JOAN B. CULLA I CLARÀ
Un gravísimo error
JOAN B. CULLA I CLARÀ 04/06/2010
"Es peor que un crimen, es una equivocación". La frase, atribuida a Talleyrand, fue pronunciada en realidad por el jurista Antoine Boulay de la Meurthe para describir el secuestro al otro lado de la frontera francesa y el inmediato fusilamiento, en 1804, del duque de Enghien -un príncipe de la casa de Borbón- por orden de Napoleón Bonaparte. La histórica frase sirve también a la perfección para calificar el asalto militar israelí contra la flotilla que pretendía arribar a Gaza, la madrugada del pasado lunes.

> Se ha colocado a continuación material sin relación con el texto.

import Summits.QuantumFields.YangMills.Theorems.BalabanUVNodesN06AtOpsYSectEStKnitRecordKESCCM
import Literature.MathematicalPhysics.QuantumFieldTheory.Balaban1983to89.B9CubeDirInverseBondCMemberRowsAtRecordY

/-!
# BalabanUVNodes ∕ N06 ([B9], `Dag.B9_main`) — ★★★ «KESC-CN»: THE KNIT CERTIFICATE AT THE RECORD ₁₁ ALONG ANY SUB-FAMILY OF SECTION-CARRYING MEMBERS («KESC-CM», tree) WITH THE TWO BOND ROWS OF THE
# DIRICHLET LETTER OF RECORD — the regime row `hUnitA` and the estimate row `h36Ab` — CONSUMED BY NAME modulo print's Cor. 3.5 ∕ Thm 3.3 rows for the cube
# sequence AT THE (3.35) DATUM (the supplier's deliverable `CubeRowsGDirCY`, displayed)
Track A of `YM-PLAN.md` (cell `pub-ymgap`, HUMAN RULING D-0062), node **N06**.  Seat `pub-ymgap-dag-n06-d` g35 (INTENT-5, bus 2026-08-31).

T. Bałaban, *Propagators for lattice gauge theories in a background field*, Commun. Math. Phys. **99** (1985) 389–434 [Balaban1985BackgroundPropagators] = [B9]: Cor. 3.6 p. 408
(«This follows from Corollary 3.5 applied to the configuration U′ = U^u, and we have to recall only that all the results of these theorems are gauge invariant»), p. 409
l. 1–5 («The operators constructed for this sequence, which we denote by G′_□(U), C_□(U), G_□(U), satisfy all the inequalities of Theorems 3.1–3.3»), (3.34) p. 396, (3.31)
p. 395, p. 410 l. 14–15, Thm 3.1 (3.42) p. 397, Thm 3.3 p. 399; [4] = Commun. Math. Phys. **96** (1984) [Balaban1984PropagatorsII]: (2.51)–(2.52) p. 232, Lemma 2.1 (2.61) p. 234.

WHY.  «KESC-CM» displays, for the bond letter of record `G_□(U) = GDirCKY x.toKIdx □ (DP_□D* of record) (bondsOverY Ω₀(□))`, two rows at EVERY configuration `U` of the (3.35) class:
`hUnitA` (`IsUnit padΔ_{loc,□}[Q^knit_□](U)`) and `h36Ab` (the four (3.42) block majorants of `conj b(G_□(U))` and its `∇_U ∕ ∇*_U ∕ Δ_U` words over the member's all-blocks geometry,
constants `(BcA, q.δ₀)`).  Print proves them AT THE SMALL FIELD `U′ = Uᵘ` of the (3.35) datum (Cor. 3.5 for the sequence) and transfers by gauge invariance (Cor. 3.6).  The
transfer is now in the tree for this letter (seat g35: ✓`B9CubeDirInverseBondCGaugeCovY.GDirCKY_cov` (3.34), ✓`B9CubeDirInverseBondCAtMemberBlocksY.gDirCK_at_member_blocks_of_entries`
(locality + (3.31) + one (2.61) sum), ✓`B9CubeDirInverseBondCMemberRowsAtRecordY.h36Ab_at_member_of_cubeRows ∕ hUnitA_at_member_of_cubeRows` (the heads' currency)); what remains is
EXACTLY the supplier's deliverable per `(x, U, □)` — the bundle `CubeRowsGDirCY x.toKIdx □ U dBA BA δA αA` (a unitary gauge `u`, `Ṽ` with `AgreeDirCY Ω₀(□) (Uᵘ) Ṽ`, (2.61) on the
cube geometry, the unit clause and the four rows AT `Ṽ` over the cube sequence's blocks; dag-n06-c road (B5): U6 C-step → G-step (3.85) → rows) — which THIS FILE displays instead.

STATEMENT DELTA w.r.t. «KESC-CM», binder by binder (diff oracle: the tree file; generator `mkQ.py`; HOME twin `pub-ymgap-dag-n06-d/lean/g35/kq/`):
* GONE (2): `hUnitA`, `h36Ab`.
* NEW (10, where `h36Ab` stood): the deliverable's uniform constants `(dBA : ℕ) (BA δA αA : ℝ)`, their sign rows `hBA : 0 ≤ BA`, `hδA0 : 0 ≤ δA`, `hαA1 : αA ≤ 1`, the two
  threshold rows `hBcA' : (coordBound39 (trBasis N)·Σ_j ‖trBasis N j‖)²·(BA·c₁(dBA, δA, αA)) ≤ BcA` and `hδA' : q.δ₀ ≤ (1 − αA)·δA` (the supplier's constant and rate dominate
  the certificate's), and ★ `hRowsA : ∀ x, q.M₁ ≤ M → ∀ α₀ > 0, c·M·α₀ ≤ q.a₁ → ∀ U ∈ Reg335 c α₀, ∀ □, CubeRowsGDirCY x.toKIdx □ U dBA BA δA αA` (same antecedents as the two
  gone rows).
* Every other binder byte-identical with «KESC-CM»; the conclusion byte-identical.
PROOF: ONE named application of ✓«KESC-CM» with `hUnitA := fun x hM α₀ hα ha U hU □ => hUnitA_at_member_of_cubeRows x U (fun □′ => hRowsA x hM α₀ hα ha U hU □′) □` and
`h36Ab := fun x hM α₀ hα ha U hU => h36Ab_at_member_of_cubeRows x (H x) U hBA hδA0 hαA1 (fun □ => hRowsA x hM α₀ hα ha U hU □) hBcA' hδA'`.
NUMERICS.  The five new real rows are jointly satisfiable with the inherited ones trivially (they constrain only the NEW free constants against `BcA`, `q.δ₀`: e.g. `αA := 0`,
`δA := q.δ₀`, `BA := 0` — the deliverable's content is in `hRowsA`, not in the numerics); ✓«ZK₇» stands for the inherited rows.
LEFT DISPLAYED (classes): the deliverable `hRowsA` (dag-n06-c road (B5); the datum inside it is LOCATED-32 on non-class cubes), bond estimate tables `h36HA hopIA h36A2 hfacA`, site
tables `hMixO hOneO hmixO h36H hopI`, inner-corner rows (№524), locality `hRfagrA` (free predicate `AgreeFA`), thresholds `hM36 hN36 hT36`, datum `hDat36u`, numerics `hB36 hδ36`,
Thm 3.14's data, the (3.185) record, regime bridges, pins, numerics.
HONEST FRAMING.  Kernel bookkeeping (one theorem, 0 `def`, 0 `sorry`, standard axioms); two member-side rows REPLACED by the supplier's cube-side deliverable at the datum —
NOT an estimate; COUNT-NEUTRAL helper (`--supports stmt-QuantumFields-27239 --as helper`); N06 NOT discharged; K1ᴬ NOT closed; one finite 𝕋⁴ programme at fixed `ε` — NOT
continuum ∕ OS ∕ mass gap ∕ Clay; the Yang–Mills mass gap is NOT proved by any of this.  Inherited module texts are in the tree files.
-/
noncomputable section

Equivocación, porque unas fuerzas armadas tan duchas y sofisticadas como las israelíes debían haber sido capaces de tomar el control de los buques sin causar bajas mortales entre los activistas que iban a bordo. Equivocación, porque el episodio evoca en la memoria del mundo uno de los mitos fundacionales del Estado hebreo -el asalto de los marines británicos al Exodus 1947, en julio de ese año- y realimenta el tópico antiisraelí más recurrente de las últimas décadas: de víctimas a verdugos. No, desde luego, los 750 pasajeros de las naves interceptadas esta semana no eran supervivientes de ningún holocausto, sino militantes con un propósito político-propagandístico evidente. Pero justamente por eso, porque el objetivo básico de la llamada flotilla de la libertad no era la ayuda humanitaria, sino librar contra Israel una nueva batalla mediática y "desenmascarar la brutalidad del régimen sionista", la desastrosa y sangrienta intervención de las fuerzas especiales ha proporcionado a los promotores de la expedición una victoria, un éxito mucho mayor que si hubiesen conseguido fondear en Gaza.
Equivocación garrafal, en fin, porque si de algo carece Israel ahora mismo en la comunidad internacional es de amigos y defensores, y el trágico ataque a la flota propalestina encoge todavía más ese ya menguante campo. Algunos analistas han llegado a insinuar la hipótesis de que el primer ministro Netanyahu buscó el baño de sangre para empujar a los palestinos a romper las negociaciones promovidas por Barack Obama y su hombre en la región, George Mitchell. Si fuese así, entonces ya no se trataría de una equivocación, sino de una auténtica locura.
Lo que ocurrió al comienzo de esta semana en aguas del Mediterráneo oriental merece, pues, una condena firme y exige una investigación veraz, condena e investigación como las que han expresado y reclamado la Unión Europea y sus gobiernos. Cosa distinta es que, en el clima emocional de estos días, debamos dar por válidas y honestas todas las protestas contra la actuación militar israelí. ¿Qué crédito poseen, por ejemplo, las formuladas por la República islámica de Irán y sus satélites Hezbolá y Hamás, cuando en las calles y en los patíbulos de Teherán, a lo largo del último año, han sido asesinadas por el régimen de Ahmadineyad 10 veces más personas de las que perecieron a bordo del buque Mavi Mármara?
Y ya que aludimos a este navío de bandera turca, detengámonos un momento en el papel desempeñado ante la crisis por el Gobierno de Ankara, que encabeza Recep Tayyip Erdogan. Primero este bendijo y promovió, a través de una ONG islamista afín, los preparativos de la expedición naval a Gaza. Después del dramático desenlace, tanto Erdogan como sus ministros han calificado lo sucedido de "inhumano terrorismo de Estado", "piratería", etcétera. Lástima que tales juicios procedan de los máximos representantes de un sistema al cual no le ha bastado con un siglo entero para reconocer la responsabilidad turca en el genocidio armenio; de un régimen que, a lo largo de las últimas décadas, en el Kurdistán, ha violado todos los derechos humanos, ha cometido toda suerte de atrocidades -desde la limpieza étnica a la guerra sucia- y ha causado decenas de miles de muertos.
Sí, en este caso Israel se ha ganado una severa reprobación política y moral. Lo cual no supone que, entre quienes le condenan, todo el mundo posea la legitimidad histórica y ética para hacerlo.